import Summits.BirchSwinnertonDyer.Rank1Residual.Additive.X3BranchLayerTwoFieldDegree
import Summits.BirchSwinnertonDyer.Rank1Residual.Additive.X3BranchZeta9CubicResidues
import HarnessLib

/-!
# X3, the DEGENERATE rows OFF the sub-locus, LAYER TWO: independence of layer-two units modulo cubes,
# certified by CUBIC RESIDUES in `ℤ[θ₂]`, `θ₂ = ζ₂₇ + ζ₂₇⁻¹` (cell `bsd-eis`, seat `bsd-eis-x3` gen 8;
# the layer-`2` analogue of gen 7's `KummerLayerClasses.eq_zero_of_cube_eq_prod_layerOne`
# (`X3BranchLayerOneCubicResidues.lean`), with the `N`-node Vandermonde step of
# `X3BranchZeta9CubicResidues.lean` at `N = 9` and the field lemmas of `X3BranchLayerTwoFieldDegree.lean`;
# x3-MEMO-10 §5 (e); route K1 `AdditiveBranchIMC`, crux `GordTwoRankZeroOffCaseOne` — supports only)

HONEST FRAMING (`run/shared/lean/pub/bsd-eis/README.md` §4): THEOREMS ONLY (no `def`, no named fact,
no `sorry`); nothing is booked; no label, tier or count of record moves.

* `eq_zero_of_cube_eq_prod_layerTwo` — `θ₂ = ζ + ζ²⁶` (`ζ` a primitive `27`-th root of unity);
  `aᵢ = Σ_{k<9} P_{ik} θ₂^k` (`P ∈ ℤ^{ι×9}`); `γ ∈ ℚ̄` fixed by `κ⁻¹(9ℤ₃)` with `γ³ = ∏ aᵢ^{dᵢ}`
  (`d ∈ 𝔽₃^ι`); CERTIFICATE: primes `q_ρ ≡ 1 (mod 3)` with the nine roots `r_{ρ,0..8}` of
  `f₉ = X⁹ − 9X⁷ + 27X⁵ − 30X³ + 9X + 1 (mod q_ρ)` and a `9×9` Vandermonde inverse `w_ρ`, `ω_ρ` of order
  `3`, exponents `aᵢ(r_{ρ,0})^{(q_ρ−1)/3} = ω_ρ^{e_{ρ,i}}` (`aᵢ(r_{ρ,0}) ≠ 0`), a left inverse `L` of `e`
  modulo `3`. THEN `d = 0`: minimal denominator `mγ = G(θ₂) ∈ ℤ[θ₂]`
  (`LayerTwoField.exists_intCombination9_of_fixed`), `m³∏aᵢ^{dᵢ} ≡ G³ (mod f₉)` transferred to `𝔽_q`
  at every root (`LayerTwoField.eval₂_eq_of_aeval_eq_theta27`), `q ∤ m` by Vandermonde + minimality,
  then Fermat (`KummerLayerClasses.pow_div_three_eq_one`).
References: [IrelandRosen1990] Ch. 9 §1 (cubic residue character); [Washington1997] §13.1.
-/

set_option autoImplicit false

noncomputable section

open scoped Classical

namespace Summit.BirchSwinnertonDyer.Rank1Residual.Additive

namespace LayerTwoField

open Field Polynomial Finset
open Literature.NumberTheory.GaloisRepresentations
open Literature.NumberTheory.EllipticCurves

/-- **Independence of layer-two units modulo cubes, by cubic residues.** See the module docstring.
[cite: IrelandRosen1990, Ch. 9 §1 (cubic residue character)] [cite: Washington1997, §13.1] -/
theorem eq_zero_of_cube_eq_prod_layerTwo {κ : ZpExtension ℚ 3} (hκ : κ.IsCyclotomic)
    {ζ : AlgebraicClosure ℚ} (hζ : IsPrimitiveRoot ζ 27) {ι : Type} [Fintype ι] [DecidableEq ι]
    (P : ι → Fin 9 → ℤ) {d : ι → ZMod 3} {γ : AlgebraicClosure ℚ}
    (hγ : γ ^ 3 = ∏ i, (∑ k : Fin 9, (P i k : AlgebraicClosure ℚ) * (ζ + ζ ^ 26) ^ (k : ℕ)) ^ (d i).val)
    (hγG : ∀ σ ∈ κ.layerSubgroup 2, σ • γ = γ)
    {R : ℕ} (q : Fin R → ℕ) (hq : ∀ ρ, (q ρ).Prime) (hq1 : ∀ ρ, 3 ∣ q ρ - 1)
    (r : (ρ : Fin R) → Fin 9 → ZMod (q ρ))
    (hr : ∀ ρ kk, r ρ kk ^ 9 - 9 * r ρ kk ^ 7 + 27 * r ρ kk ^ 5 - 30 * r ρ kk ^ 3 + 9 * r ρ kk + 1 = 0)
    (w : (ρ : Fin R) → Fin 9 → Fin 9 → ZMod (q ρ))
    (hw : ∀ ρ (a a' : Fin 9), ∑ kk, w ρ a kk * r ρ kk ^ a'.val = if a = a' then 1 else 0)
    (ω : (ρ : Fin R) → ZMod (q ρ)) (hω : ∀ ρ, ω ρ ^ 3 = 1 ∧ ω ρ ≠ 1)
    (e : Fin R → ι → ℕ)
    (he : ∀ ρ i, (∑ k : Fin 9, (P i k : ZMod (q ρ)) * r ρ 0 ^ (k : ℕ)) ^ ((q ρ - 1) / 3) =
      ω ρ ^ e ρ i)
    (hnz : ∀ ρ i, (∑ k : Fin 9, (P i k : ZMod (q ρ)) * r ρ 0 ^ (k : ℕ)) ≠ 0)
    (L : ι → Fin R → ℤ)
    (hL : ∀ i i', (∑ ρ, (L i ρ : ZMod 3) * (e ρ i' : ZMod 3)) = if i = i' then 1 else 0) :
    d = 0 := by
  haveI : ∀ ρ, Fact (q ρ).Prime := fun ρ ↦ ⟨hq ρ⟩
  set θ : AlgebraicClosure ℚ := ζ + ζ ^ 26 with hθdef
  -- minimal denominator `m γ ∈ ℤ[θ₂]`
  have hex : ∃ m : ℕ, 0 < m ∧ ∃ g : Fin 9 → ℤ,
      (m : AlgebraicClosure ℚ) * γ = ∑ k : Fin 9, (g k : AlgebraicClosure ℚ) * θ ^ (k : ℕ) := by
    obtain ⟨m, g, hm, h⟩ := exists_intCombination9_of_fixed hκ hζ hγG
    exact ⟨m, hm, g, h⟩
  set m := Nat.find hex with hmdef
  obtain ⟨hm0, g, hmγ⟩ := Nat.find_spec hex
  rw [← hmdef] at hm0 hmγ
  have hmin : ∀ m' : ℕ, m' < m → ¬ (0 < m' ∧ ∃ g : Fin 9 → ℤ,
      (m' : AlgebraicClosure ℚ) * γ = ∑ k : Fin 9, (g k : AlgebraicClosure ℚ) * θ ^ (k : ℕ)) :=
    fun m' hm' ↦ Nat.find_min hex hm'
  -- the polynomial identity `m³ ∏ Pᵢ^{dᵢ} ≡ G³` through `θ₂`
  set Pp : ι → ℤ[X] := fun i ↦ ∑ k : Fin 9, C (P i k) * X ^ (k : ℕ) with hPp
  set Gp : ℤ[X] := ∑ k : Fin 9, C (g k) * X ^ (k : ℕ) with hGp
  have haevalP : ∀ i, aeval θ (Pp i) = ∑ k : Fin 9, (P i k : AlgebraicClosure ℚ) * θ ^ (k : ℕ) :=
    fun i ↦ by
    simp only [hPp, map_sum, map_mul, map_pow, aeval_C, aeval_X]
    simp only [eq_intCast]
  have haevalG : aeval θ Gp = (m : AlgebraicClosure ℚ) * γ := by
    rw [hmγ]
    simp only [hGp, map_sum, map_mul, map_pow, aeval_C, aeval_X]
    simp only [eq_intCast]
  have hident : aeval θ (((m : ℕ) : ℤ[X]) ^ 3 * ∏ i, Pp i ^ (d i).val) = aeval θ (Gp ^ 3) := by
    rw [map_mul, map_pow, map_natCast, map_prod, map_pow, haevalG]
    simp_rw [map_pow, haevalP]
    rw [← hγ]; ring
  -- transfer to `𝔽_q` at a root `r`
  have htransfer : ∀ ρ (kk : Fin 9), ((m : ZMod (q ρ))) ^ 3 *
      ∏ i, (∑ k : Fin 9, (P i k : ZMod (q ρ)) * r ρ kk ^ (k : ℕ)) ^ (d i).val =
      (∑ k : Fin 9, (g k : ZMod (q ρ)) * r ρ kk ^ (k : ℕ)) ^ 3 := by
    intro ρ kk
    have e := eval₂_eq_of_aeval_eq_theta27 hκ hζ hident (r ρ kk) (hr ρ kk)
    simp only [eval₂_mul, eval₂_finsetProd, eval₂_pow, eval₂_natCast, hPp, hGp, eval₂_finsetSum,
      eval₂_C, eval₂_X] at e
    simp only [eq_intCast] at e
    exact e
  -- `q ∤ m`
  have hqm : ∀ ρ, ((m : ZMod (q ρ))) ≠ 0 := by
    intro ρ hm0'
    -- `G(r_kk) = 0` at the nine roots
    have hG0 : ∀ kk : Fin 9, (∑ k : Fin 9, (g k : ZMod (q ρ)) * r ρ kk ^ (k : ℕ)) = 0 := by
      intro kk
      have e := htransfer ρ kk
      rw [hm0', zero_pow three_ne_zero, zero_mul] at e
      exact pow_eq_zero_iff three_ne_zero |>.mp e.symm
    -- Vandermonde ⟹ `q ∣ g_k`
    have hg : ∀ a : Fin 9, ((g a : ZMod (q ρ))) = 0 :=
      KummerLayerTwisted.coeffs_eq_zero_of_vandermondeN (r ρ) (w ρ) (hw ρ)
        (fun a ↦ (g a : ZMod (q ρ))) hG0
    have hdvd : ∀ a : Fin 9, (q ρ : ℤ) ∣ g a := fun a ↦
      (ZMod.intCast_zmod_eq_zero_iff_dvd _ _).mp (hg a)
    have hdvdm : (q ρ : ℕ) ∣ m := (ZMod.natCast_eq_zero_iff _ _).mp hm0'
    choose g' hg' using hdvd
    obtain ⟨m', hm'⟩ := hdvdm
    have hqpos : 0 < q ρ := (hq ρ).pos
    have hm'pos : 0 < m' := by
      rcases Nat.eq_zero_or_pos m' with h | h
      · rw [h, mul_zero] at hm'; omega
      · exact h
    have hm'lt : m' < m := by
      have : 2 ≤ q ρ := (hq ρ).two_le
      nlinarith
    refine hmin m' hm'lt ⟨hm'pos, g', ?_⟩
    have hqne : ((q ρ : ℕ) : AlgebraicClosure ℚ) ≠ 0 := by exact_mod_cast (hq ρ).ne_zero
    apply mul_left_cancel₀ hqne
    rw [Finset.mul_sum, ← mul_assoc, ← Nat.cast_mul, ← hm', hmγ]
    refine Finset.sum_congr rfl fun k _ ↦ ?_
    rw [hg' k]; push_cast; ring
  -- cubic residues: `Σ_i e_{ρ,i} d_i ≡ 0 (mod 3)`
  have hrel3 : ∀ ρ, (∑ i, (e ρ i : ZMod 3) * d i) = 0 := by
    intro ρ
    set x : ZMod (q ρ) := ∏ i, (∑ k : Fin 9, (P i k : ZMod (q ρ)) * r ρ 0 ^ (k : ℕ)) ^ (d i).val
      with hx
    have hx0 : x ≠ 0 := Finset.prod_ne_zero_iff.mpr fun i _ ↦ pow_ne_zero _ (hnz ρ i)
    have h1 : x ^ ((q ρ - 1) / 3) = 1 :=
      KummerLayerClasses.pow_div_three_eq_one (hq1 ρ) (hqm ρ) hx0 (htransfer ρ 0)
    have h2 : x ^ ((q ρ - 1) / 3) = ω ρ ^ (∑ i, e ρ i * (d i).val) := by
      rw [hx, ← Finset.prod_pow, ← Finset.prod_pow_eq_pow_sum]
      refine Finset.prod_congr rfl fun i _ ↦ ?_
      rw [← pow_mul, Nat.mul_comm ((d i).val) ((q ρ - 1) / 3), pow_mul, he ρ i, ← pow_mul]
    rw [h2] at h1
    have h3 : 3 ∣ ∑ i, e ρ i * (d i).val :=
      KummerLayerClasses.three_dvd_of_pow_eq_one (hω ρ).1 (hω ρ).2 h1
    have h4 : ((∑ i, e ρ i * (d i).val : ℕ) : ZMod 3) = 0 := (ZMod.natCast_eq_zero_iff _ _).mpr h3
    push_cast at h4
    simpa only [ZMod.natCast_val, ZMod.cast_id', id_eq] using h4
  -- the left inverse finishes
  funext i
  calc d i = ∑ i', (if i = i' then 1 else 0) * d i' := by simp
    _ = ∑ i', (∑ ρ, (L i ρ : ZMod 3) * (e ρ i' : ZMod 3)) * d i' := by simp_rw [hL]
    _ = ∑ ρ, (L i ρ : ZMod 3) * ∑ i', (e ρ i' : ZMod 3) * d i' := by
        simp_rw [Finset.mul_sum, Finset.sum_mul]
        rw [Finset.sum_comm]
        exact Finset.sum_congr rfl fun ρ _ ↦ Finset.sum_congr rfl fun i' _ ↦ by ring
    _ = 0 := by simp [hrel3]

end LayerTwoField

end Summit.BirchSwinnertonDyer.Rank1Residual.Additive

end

--

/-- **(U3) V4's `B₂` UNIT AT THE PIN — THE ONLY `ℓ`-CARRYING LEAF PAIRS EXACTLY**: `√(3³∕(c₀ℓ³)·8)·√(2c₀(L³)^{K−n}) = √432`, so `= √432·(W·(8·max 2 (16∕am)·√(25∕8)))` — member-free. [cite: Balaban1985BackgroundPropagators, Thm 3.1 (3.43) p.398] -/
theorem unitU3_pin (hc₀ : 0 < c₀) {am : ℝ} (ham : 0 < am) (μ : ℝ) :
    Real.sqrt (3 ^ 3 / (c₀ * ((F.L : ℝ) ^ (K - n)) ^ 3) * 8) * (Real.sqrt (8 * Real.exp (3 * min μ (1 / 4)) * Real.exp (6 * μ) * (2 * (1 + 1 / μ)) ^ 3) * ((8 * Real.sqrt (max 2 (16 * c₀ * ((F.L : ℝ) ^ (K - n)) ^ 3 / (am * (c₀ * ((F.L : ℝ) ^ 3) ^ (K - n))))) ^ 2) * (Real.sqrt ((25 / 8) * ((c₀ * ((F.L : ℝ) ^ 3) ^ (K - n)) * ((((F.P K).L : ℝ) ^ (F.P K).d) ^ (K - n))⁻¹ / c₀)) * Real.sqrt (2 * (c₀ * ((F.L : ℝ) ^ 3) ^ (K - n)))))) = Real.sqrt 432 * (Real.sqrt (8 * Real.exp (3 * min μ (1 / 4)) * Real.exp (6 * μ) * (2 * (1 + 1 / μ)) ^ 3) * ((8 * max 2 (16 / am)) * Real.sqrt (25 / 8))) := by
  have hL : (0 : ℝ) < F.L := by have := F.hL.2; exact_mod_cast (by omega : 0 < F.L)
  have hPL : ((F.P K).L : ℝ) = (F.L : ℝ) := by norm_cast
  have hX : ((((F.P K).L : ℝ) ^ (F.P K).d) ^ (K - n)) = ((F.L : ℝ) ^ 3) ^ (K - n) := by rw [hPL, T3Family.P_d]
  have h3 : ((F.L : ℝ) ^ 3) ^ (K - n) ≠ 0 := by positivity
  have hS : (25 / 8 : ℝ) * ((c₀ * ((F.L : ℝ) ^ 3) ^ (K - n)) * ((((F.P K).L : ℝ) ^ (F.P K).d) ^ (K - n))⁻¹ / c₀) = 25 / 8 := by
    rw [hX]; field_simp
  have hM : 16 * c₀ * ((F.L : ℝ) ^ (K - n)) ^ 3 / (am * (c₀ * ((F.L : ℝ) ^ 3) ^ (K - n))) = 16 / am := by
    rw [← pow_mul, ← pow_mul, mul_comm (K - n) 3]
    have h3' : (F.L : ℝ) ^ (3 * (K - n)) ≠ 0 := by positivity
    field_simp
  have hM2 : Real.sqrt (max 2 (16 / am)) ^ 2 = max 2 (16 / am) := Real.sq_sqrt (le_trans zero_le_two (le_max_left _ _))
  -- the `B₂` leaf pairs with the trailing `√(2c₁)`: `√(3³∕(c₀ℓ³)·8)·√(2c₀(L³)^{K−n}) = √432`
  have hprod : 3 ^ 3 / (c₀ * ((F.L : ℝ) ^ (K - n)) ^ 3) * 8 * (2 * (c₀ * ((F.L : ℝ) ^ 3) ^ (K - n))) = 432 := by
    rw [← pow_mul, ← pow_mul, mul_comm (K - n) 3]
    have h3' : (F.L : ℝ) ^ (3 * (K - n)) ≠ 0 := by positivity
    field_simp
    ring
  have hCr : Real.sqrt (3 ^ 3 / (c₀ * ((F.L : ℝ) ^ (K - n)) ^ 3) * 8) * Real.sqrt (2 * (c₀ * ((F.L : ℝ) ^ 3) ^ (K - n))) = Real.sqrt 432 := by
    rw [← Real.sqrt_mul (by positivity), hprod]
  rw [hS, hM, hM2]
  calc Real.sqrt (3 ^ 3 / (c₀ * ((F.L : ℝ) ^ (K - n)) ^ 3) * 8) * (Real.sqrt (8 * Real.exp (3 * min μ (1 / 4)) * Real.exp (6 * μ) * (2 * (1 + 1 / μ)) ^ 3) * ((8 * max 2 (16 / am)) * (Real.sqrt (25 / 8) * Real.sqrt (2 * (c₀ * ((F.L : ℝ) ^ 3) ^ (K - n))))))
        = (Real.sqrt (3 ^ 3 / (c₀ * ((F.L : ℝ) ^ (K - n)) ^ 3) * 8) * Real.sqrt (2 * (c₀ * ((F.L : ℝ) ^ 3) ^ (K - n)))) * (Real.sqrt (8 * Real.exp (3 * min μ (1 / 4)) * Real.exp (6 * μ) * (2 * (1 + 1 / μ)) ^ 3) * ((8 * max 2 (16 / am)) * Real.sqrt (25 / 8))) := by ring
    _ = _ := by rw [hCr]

Your objective:
Scan the material for "roots" and copy the lines that hold it.

Worked solution:
  (`d ∈ 𝔽₃^ι`); CERTIFICATE: primes `q_ρ ≡ 1 (mod 3)` with the nine roots `r_{ρ,0..8}` of
    -- `G(r_kk) = 0` at the nine roots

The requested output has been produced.